Prompt
On the basis of the records below, report how many lines contain the word "summed". Nothing else should be given.

---------------

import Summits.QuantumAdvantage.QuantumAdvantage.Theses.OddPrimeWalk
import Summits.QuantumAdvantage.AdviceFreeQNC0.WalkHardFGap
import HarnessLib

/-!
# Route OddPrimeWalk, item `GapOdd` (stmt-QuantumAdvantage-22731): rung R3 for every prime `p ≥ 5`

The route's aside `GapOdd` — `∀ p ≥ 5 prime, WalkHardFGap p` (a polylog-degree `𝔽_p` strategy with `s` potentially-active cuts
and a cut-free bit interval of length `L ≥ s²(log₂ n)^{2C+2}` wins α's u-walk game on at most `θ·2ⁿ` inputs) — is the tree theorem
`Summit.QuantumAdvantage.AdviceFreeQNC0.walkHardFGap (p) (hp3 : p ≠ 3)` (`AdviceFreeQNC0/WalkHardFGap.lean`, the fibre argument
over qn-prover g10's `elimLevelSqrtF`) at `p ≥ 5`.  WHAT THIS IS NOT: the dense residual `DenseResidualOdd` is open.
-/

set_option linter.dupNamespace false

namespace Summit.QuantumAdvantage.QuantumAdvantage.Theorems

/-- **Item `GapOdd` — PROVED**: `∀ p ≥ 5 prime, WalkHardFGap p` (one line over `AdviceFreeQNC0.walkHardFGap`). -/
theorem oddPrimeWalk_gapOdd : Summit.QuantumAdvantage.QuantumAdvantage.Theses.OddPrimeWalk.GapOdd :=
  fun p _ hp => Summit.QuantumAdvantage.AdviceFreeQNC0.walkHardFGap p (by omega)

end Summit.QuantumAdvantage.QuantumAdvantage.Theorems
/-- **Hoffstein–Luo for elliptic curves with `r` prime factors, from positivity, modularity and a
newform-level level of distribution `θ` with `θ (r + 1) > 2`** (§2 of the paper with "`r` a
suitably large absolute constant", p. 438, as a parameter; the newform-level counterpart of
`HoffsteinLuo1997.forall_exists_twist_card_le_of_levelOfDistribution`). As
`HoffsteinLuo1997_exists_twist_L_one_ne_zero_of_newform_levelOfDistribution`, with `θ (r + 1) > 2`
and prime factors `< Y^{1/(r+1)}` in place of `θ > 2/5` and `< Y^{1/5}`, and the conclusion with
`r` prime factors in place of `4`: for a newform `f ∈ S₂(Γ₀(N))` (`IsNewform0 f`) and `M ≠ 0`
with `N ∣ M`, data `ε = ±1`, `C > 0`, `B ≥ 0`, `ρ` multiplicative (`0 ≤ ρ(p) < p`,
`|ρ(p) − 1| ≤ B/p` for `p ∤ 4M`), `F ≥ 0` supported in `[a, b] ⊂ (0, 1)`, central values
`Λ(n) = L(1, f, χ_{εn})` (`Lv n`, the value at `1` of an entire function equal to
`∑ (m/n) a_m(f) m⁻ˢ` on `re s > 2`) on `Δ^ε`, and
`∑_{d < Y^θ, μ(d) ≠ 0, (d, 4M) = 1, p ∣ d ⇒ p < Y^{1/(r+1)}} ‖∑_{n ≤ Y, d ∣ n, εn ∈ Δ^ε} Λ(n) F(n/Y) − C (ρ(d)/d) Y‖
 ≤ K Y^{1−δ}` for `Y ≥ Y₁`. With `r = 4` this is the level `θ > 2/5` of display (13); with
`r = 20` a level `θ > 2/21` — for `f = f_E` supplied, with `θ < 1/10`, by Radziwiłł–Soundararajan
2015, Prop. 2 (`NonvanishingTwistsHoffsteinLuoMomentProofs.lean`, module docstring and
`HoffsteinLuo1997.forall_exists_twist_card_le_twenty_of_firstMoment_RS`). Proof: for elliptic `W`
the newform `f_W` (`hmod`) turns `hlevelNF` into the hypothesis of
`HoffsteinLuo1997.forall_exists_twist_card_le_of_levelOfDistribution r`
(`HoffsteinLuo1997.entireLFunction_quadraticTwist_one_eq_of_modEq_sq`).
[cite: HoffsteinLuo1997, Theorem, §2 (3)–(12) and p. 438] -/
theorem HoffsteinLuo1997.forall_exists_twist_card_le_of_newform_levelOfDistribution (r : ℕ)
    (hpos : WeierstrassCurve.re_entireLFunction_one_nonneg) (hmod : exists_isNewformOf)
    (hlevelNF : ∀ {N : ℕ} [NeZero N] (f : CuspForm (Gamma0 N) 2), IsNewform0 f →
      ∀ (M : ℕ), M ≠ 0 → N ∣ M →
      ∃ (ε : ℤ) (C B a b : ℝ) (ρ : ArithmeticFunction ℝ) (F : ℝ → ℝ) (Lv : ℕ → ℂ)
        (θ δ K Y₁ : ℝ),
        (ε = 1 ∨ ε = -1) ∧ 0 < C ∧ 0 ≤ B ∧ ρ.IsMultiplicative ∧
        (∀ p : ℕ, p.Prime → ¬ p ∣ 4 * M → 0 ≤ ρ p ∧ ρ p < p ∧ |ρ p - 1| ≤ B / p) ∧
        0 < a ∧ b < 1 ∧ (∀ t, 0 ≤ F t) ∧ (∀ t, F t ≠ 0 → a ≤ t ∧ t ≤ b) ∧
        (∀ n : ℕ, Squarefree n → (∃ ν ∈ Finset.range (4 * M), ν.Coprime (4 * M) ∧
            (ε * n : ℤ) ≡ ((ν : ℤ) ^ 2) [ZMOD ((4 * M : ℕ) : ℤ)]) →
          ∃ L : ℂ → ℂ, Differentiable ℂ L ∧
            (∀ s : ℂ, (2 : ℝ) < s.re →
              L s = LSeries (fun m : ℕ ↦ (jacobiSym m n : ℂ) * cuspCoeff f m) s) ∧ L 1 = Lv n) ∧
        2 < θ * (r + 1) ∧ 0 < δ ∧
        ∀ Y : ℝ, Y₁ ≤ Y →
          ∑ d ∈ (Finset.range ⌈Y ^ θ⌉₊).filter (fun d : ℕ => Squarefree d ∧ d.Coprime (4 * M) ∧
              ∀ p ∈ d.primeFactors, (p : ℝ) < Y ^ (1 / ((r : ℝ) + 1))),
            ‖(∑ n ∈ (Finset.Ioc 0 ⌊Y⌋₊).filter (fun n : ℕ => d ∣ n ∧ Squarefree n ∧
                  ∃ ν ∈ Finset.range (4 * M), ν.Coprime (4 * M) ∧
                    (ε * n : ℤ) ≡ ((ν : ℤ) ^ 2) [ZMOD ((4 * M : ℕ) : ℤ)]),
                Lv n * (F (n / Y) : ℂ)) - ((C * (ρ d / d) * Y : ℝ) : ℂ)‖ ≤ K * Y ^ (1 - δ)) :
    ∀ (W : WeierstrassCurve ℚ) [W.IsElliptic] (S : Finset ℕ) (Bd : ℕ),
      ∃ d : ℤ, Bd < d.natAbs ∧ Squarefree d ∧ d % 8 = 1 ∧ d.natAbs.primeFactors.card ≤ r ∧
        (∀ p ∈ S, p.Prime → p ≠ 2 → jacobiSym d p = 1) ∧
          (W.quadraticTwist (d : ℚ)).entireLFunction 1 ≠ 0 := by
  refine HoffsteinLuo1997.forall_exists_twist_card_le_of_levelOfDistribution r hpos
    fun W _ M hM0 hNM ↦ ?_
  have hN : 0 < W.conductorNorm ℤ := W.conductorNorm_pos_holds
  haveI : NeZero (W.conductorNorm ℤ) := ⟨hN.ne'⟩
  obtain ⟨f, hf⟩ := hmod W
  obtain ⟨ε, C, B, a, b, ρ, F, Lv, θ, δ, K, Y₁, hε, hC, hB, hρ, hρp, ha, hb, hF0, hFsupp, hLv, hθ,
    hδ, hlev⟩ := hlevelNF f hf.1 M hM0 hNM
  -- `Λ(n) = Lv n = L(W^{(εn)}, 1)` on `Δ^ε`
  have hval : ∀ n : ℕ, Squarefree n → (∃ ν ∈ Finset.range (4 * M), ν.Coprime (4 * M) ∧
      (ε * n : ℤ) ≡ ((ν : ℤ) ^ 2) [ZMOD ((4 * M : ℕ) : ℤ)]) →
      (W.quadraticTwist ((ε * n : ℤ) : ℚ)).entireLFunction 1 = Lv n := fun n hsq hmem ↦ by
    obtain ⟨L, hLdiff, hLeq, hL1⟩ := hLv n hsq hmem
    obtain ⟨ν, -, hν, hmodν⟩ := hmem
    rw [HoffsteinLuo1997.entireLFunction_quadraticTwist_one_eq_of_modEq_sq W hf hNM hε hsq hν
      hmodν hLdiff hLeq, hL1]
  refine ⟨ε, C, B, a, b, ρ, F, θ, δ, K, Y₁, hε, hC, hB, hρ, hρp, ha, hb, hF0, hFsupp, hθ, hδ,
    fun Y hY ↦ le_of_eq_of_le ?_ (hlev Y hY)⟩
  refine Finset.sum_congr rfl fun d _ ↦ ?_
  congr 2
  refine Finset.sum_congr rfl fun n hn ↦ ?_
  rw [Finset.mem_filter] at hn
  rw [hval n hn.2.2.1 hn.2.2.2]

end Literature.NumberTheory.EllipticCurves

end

---------------

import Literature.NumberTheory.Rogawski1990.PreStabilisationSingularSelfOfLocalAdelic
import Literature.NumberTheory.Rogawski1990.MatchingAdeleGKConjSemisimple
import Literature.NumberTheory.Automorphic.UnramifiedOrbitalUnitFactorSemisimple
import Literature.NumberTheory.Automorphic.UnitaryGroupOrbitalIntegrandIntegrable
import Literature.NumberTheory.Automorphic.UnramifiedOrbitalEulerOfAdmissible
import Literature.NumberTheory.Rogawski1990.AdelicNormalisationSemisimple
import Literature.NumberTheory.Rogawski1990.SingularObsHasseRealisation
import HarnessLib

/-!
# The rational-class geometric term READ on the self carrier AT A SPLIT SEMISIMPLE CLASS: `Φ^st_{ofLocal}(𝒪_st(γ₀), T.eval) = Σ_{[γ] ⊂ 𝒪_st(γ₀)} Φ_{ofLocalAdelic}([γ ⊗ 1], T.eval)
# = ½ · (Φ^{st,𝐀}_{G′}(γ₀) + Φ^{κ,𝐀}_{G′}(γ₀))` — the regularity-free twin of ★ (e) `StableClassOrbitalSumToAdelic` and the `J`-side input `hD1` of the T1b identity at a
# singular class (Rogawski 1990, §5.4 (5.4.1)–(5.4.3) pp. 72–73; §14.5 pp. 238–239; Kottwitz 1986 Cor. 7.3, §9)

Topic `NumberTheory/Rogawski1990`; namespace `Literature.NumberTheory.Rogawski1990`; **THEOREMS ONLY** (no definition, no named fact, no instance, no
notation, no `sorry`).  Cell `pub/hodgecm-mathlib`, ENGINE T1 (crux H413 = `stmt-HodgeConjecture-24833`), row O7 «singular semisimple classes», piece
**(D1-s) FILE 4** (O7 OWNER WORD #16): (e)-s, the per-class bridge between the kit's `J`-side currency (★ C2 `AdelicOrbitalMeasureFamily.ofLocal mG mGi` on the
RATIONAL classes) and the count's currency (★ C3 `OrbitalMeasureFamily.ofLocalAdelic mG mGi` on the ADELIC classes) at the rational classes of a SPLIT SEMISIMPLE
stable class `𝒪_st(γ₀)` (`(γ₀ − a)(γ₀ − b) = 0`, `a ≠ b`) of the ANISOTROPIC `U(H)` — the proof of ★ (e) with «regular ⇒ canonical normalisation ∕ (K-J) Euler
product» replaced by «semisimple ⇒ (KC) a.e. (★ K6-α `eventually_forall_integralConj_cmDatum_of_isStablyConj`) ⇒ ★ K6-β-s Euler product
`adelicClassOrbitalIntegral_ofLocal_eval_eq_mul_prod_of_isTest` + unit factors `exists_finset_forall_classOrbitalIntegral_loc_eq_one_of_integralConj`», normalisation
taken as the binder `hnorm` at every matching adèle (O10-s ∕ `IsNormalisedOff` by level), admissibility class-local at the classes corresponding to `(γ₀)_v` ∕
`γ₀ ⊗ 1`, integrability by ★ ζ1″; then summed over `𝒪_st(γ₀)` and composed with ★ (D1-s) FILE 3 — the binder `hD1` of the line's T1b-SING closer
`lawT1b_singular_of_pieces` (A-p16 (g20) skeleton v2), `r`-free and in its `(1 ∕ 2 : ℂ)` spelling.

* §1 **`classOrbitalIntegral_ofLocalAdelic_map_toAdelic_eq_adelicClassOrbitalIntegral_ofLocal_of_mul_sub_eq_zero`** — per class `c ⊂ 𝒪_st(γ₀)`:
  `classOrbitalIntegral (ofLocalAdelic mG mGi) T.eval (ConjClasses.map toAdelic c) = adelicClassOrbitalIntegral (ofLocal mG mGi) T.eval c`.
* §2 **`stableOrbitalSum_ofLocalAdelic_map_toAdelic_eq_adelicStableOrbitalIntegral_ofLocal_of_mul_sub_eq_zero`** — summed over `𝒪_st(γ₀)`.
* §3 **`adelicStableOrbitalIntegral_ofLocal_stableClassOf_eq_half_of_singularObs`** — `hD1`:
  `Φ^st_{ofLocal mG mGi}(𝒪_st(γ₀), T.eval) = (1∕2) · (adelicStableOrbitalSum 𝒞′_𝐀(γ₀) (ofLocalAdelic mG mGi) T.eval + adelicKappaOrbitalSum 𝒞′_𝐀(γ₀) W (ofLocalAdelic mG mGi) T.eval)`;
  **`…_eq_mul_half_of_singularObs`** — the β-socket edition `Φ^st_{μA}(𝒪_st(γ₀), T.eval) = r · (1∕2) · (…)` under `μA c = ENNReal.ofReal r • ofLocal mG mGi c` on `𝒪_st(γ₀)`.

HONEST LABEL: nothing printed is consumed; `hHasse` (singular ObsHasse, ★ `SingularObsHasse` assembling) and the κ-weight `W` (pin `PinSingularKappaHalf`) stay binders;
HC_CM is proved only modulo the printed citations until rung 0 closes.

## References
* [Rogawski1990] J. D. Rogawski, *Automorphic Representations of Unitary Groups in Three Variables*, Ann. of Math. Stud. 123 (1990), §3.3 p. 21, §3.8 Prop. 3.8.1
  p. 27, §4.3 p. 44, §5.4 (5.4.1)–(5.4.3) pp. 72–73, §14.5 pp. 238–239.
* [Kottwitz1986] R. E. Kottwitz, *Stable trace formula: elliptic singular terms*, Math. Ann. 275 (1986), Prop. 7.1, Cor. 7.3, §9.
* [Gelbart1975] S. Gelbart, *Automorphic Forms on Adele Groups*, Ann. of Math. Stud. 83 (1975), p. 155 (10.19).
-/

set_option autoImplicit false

---------------

Solution to this problem
2